Virginia is for Viognier lovers, and the unreconstructed Riesling fans among us cheer on the Finger Lakes. Chardonnay more than any other is the universal grape, swimming in a sea of mediocrity wherever it is planted - and that's everywhere. Standouts for my jaded palate come most often from Carneros, California's Central Coast, Washington's Columbia Valley and New York's Finger Lakes. (However, much of my preference for one Chard over another stems from stylistic differences in winemaking, which sounds like a nice topic for a future essay.)

I'd like to propose another area-grape association that not many people are talking about, but that I think they will be before long: "Everywhere else for Cabernet Franc."

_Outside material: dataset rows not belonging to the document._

/-! ## §2 The actual readings and the obstruction on `W` -/

/-- **TWIN FAR RESONANCE ON THE MODEL.** `i ≠ k ∈ T`, `j ∉ T`, `bᵢ, b_k, cᵢ ≠ 0`, resonance `b_k·cᵢ = bᵢ·c_k`; any list containing the
quadrics `((yᵢ + bᵢ) y_j + cᵢ)·𝒪` and `((y_k + b_k) y_j + c_k)·𝒪` does NOT have snc with `𝓘Λ_T`. -/
theorem not_hasSNCWith_of_far_resonance_twin {bi bk ci ck : K} (hiT : i ∈ T) (hkT : k ∈ T) (hik : i ≠ k) (hjT : j ∉ T)
    (hbi : bi ≠ 0) (hbk : bk ≠ 0) (hci : ci ≠ 0) (hres : bk * ci = bi * ck) {E : List (P 4 K).IdealSheafData}
    (hDi : ofIdealTop (Ideal.span {(γ 4 K).symm ((X i.succ + C bi) * X j.succ + C ci)}) ∈ E)
    (hDk : ofIdealTop (Ideal.span {(γ 4 K).symm ((X k.succ + C bk) * X j.succ + C ck)}) ∈ E) :
    ¬ HasSNCWith E (AffineCoordBlowup.𝓘Λ 4 K (insert 0 (Fin.succ '' (T : Set (Fin 4))))) := by
  classical
  intro h
  have hij : i ≠ j := fun e => hjT (e ▸ hiT)
  have hkj : k ≠ j := fun e => hjT (e ▸ hkT)
  set lam : K := -(ci / bi) with hlamdef
  have hlam : lam ≠ 0 := by rw [hlamdef]; exact neg_ne_zero.mpr (div_ne_zero hci hbi)
  set cv : Fin (4 + 1) → K := Function.update 0 j.succ lam with hcv
  have hcvΛ : ∀ t ∈ insert (0 : Fin (4 + 1)) (Fin.succ '' (T : Set (Fin 4))), cv t = 0 := by
    rintro t (rfl | ⟨s, hs, rfl⟩)
    · rw [hcv, Function.update_of_ne (Fin.succ_ne_zero j).symm]; rfl
    · rw [hcv, Function.update_of_ne (fun e => hjT (by rw [← Fin.succ_inj.mp e]; exact Finset.mem_coe.mp hs))]; rfl
  have hcvj : cv j.succ = lam := by rw [hcv, Function.update_self]
  have hcvi : cv i.succ = 0 := by rw [hcv, Function.update_of_ne (fun e => hij (Fin.succ_inj.mp e))]; rfl
  have hcvk : cv k.succ = 0 := by rw [hcv, Function.update_of_ne (fun e => hkj (Fin.succ_inj.mp e))]; rfl
  let σ := AffinePointBlowup.translateEquiv (K := K) (n := 4) cv
  haveI : IsIso (CommRingCat.ofHom (σ : A 4 K →+* A 4 K)) := (inferInstance : IsIso σ.toRingEquiv.toCommRingCatIso.hom)
  have h' := h.comap_of_isOpenImmersion (Spec.map (CommRingCat.ofHom (σ : A 4 K →+* A 4 K)))
  rw [comap_translate_𝓘Λ cv _ hcvΛ] at h'
  have hσC : ∀ r : K, σ (C r) = C r := fun r => σ.commutes r
  have hσX : ∀ t : Fin (4 + 1), σ (X t) = X t + C (cv t) := fun t => AffinePointBlowup.translateEquiv_X cv t
  refine not_hasSNCWith_of_two_quadrics hiT hkT hik hjT hbi hbk hlam ?_ ?_ h'
  · refine List.mem_map.mpr ⟨_, hDi, ?_⟩
    have hσ : σ ((X i.succ + C bi) * X j.succ + C ci) = (X i.succ + C bi) * X j.succ + C lam * X i.succ := by
      simp only [map_add, map_mul, hσX, hσC, hcvj, hcvi, C_0, add_zero]
      have hconst : (C bi * C lam + C ci : A 4 K) = 0 := by
        rw [← C_mul, ← C_add, hlamdef, mul_neg, mul_div_cancel₀ _ hbi, neg_add_cancel, C_0]
      linear_combination hconst
    rw [comap_ofIdealTop_span_γ_symm, RingHom.coe_coe, hσ]
  · refine List.mem_map.mpr ⟨_, hDk, ?_⟩
    have hσ : σ ((X k.succ + C bk) * X j.succ + C ck) = (X k.succ + C bk) * X j.succ + C lam * X k.succ := by
      simp only [map_add, map_mul, hσX, hσC, hcvj, hcvk, C_0, add_zero]
      have hck : ck = bk * (ci / bi) := by field_simp; linear_combination -hres
      have hconst : (C bk * C lam + C ck : A 4 K) = 0 := by
        rw [← C_mul, ← C_add, hlamdef, hck, mul_neg, neg_add_cancel, C_0]
      linear_combination hconst
    rw [comap_ofIdealTop_span_γ_symm, RingHom.coe_coe, hσ]

/-- **TWIN FAR RESONANCE, GLOBAL FORM** (any `W` with an open immersion `φ : 𝔸⁵ → W` carrying the readings). -/
theorem not_hasSNCWith_of_far_resonance_twin_chart_readings {W : Scheme.{0}} [IsLocallyNoetherian W] (φ : P 4 K ⟶ W)
    [IsOpenImmersion φ] {bi bk ci ck : K} (hiT : i ∈ T) (hkT : k ∈ T) (hik : i ≠ k) (hjT : j ∉ T) (hbi : bi ≠ 0) (hbk : bk ≠ 0)
    (hci : ci ≠ 0) (hres : bk * ci = bi * ck) {E : List W.IdealSheafData} {Zc Di Dk : W.IdealSheafData} (hDiE : Di ∈ E)
    (hDkE : Dk ∈ E) (hZc : Zc.comap φ = AffineCoordBlowup.𝓘Λ 4 K (insert 0 (Fin.succ '' (T : Set (Fin 4)))))
    (hDi : Di.comap φ = ofIdealTop (Ideal.span {(γ 4 K).symm ((X i.succ + C bi) * X j.succ + C ci)}))
    (hDk : Dk.comap φ = ofIdealTop (Ideal.span {(γ 4 K).symm ((X k.succ + C bk) * X j.succ + C ck)})) :
    ¬ HasSNCWith E Zc := by
  intro h
  have h' := h.comap_of_isOpenImmersion φ
  rw [hZc] at h'
  refine not_hasSNCWith_of_far_resonance_twin hiT hkT hik hjT hbi hbk hci hres ?_ ?_ h'
  · rw [← hDi]; exact List.mem_map_of_mem hDiE
  · rw [← hDk]; exact List.mem_map_of_mem hDkE

variable {Θⱼ : A 4 K ≃ₐ[K] A 4 K} {bv cvec : Fin 4 → K}

/-- **TWIN FAR RESONANCE ON THE BLOWN-UP SCHEME.** `π : W → 𝔸⁵` any blowing up along `V(z, x_S)`, `Θⱼ` a re-centring of the
`x_j`-chart at `b` (`b_j = 0`), `Zc` the escaping global centre (`j ∉ S'`), and two FAR old members `{xᵢ = -cᵢ}`, `{x_k = -c_k}` with
`i ≠ k ∈ S ∩ S'`, `bᵢ, b_k, cᵢ ≠ 0` and equal heights `b_k·cᵢ = bᵢ·c_k`: `¬ HasSNCWith E Zc` for every boundary `E` on `W` containing
their strict transforms. -/
theorem not_hasSNCWith_globalCentre_of_far_resonance_twin (hj : j ∈ S) (hi : i ∈ S) (hk : k ∈ S) (hiS' : i ∈ S')
    (hkS' : k ∈ S') (hik : i ≠ k) (hjS' : j ∉ S') (hbj : bv j = 0) (hbi : bv i ≠ 0) (hbk : bv k ≠ 0) (hci : cvec i ≠ 0)
    (hres : bv k * cvec i = bv i * cvec k) (hs : ∀ t : Fin 4, Θⱼ (X t.succ) = X t.succ + C (bv t))
    (hπ : IsBlowup π (AffineCoordBlowup.𝓘Λ 4 K (insert 0 (Fin.succ '' (S : Set (Fin 4)))))) {E : List W.IdealSheafData}
    (hDi : strictTransformIdeal π (AffineCoordBlowup.𝓘Λ 4 K (insert 0 (Fin.succ '' (S : Set (Fin 4)))))
      (ofIdealTop (Ideal.span {(γ 4 K).symm (X i.succ + C (cvec i))})) ∈ E)
    (hDk : strictTransformIdeal π (AffineCoordBlowup.𝓘Λ 4 K (insert 0 (Fin.succ '' (S : Set (Fin 4)))))
      (ofIdealTop (Ideal.span {(γ 4 K).symm (X k.succ + C (cvec k))})) ∈ E) :
    haveI : IsIso (CommRingCat.ofHom (Θⱼ : A 4 K →+* A 4 K)) := (inferInstance : IsIso Θⱼ.toRingEquiv.toCommRingCatIso.hom)
    ¬ HasSNCWith E (vanishingIdeal (closureImage
        (Spec.map (CommRingCat.ofHom (Θⱼ : A 4 K →+* A 4 K)) ≫ AffineCoordBlowup.chartImm hπ (succ_mem_centreVars hj))
        ((AffineCoordBlowup.𝓘Λ 4 K (insert 0 (Fin.succ '' (S' : Set (Fin 4))))).support : Set (P 4 K)))) := by
  haveI hiso : IsIso (CommRingCat.ofHom (Θⱼ : A 4 K →+* A 4 K)) :=
    (inferInstance : IsIso Θⱼ.toRingEquiv.toCommRingCatIso.hom)
  haveI : IsProper π := hπ.isProper
  haveI : IsLocallyNoetherian W := LocallyOfFiniteType.isLocallyNoetherian π
  have hij : i ≠ j := fun e => hjS' (e ▸ hiS')
  have hkj : k ≠ j := fun e => hjS' (e ▸ hkS')
  have hck : cvec k ≠ 0 := by
    intro h0
    rw [h0, mul_zero] at hres
    exact (mul_ne_zero hbk hci) hres
  refine not_hasSNCWith_of_far_resonance_twin_chart_readings
    (Spec.map (CommRingCat.ofHom (Θⱼ : A 4 K →+* A 4 K)) ≫ AffineCoordBlowup.chartImm hπ (succ_mem_centreVars hj))
    hiS' hkS' hik hjS' hbi hbk hci hres hDi hDk (comap_globalCentre _ _) ?_ ?_
  · rw [comap_recenter_chart_strictTransform_far hj hi hij hci hs hπ, hbj, C_0, add_zero]
  · rw [comap_recenter_chart_strictTransform_far hj hk hkj hck hs hπ, hbj, C_0, add_zero]
/-!
# `Balaban1983to89.B8Prop5JoinSectELocalRDTraceFree` — [Balaban1985RegularSpaces] Prop. 5 (1.107)–(1.109) p. 94, Sect. D–E pp. 91–96:
# PROPOSITION 5's FIXED POINT IN THE KNIT's CURRENCY (JOIN-B, local inversion route, [4]'s inverse laws on print's domains) WITH THE
# TRACE-FREE CLAUSE — `B8Prop5JoinSectELocalRD.hFP_kLevel_of179_local_RD` VERBATIM plus «`τ(λ′(x)) = 0` at every site» for every continuous
# tracial functional `τ`, given a `τ`-free datum, correction `H_c` and `τ`-compatible letters (joint J-SU, layer 2b; layers 1 ∕ 2a =
# `B8Prop5TraceFree` ∕ `B8Prop5GaugeParamTraceFree`)

statement-level skeleton of published theorems with citation tags; proofs where landed; nothing here is a claim about the
Yang–Mills mass gap

T. Bałaban, *Spaces of regular gauge field configurations on a lattice and gauge fixing conditions*, Commun. Math. Phys. **99** (1985)
75–102 `[Balaban1985RegularSpaces]` ("B8"; printed page = PDF page + 74): Proposition 5 (1.107)–(1.109) p. 94, (1.95)–(1.106) pp. 92–94,
(1.113)–(1.114) p. 95, (1.78)–(1.79) p. 90, (1.29) p. 81; `𝔤`-valued gauge parameters p. 76 and (1.17) p. 78.  STATUS: published, refereed.

CITATION HEADER (lean-in-tree rule).  Cell `lit-balaban`, seat `lit-balaban-t2s-1` (gen 0), sub-row «G-B8-T2S» (R3 `stmt-QuantumFields-19200`),
JOINT J-SU layer 2b (lead g29 2026-08-28T00:11:16Z (3), JOINT RULING #2 (R2)).  WHAT IS REPRODUCED.  `hFP_kLevel_of179_local_RD` (pub-ymgap
`dag-n05-d` g2) is the theorem the `SockHFP` providers of record (`B8SockHFPRD`) bottom out at, two storeys below the sockets: Proposition 5's
gauge parameter `λ′` for the level-`m` datum of Theorem 4's induction — Hermitian, supported on `Ω₀`, with (1.108), the multiplier form of the
Landau equation and (1.29) for `u₁·e^{iλ′}` — modulo [4]'s letters and the Sect. E correction `H_c` (still a letter here).  THIS FILE re-runs
it VERBATIM through `B8Prop5GaugeParamTraceFree.gaugeParam_kLevel_traceFree` and adds the conjunct `∀ x, τ(λ′(x)) = 0` under the displayed
hypotheses: (T1) `τ(xy) = τ(yx)`, (T2) `τ(log(eᵃeᵇ)) = τa + τb` (`‖a‖ + ‖b‖ ≤ ½`), `τ(D*A) = 0` on the `Ω_j`, `H_c` maps `τ`-free
configurations of the ball to `τ`-free ones, `R = 1 − G′Q′ᵀCQ′G′` and `G′` `τ`-compatible.  Print: `λ′` is `𝔤`-valued ((1.17) p. 78); for
`M_N(ℂ)`, `τ = tr`: traceless, whence `e^{iλ′} ∈ SU(N)`.  Also `apply_covDivB` (the covariant divergence of a `τ`-free bond field is `τ`-free).

HONEST SCOPE.  A re-run with one clause threaded; nothing of Proposition 5 ∕ Sect. E beyond the inputs is claimed; the instantiation of
`H_c = −i·H′D′(u₁⁻¹, −iλ)` by Sect. E with ITS `τ`-clause (`D′` `τ`-free: the implicit function of (1.113) by the same invariance argument),
the `SockHFP`-level providers and the discharge of (T2) for matrices are the next layers.  Count-neutral; N05 ∕ `stub_PV3A` NOT discharged;
nothing continuum ∕ ℝ⁴ ∕ OS ∕ mass-gap ∕ Clay.  No `sorry`, no `def`, no `… : Prop` fact, no `instance`, no `notation`.  Tree API by name only.
-/

noncomputable section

In the past year or so, I've enjoyed outstanding Cabernet Francs from areas that most oenogeeks would regard with skepticism, if not outright trepidation. I'm talking about Colorado ("Huh?"), Virginia ("Oh yeah, they make a few good wines there …"), the Finger Lakes ("Red wine? Eeewww, you must mean Baco …"), the Hudson Valley and Long Island. Using the French analogy as a landmark, these ranged in style from the lean capsicum and white pepper flavors of the Loire to the larger, more elegant strides of Bordeaux. (The U.S. industry still has a way to go in maturity: Just as everyone who makes a "big" Merlot is aiming for Pétrus, some with Cab Franc are dreaming of Cheval Blanc.) The common characteristic was that these were all excellent wines devoid of the foxy, cinnamon-stick flavors that (still) often mar East Coast reds.

Without doing any scientific or even rigorous analysis (these wines were tasted scattershot over a period of more than a year, at tastings, dinners, contests and wineries, rather than all at once in a Parker-style shoot-em-out), I've divided my favorite Cab Francs into three styles.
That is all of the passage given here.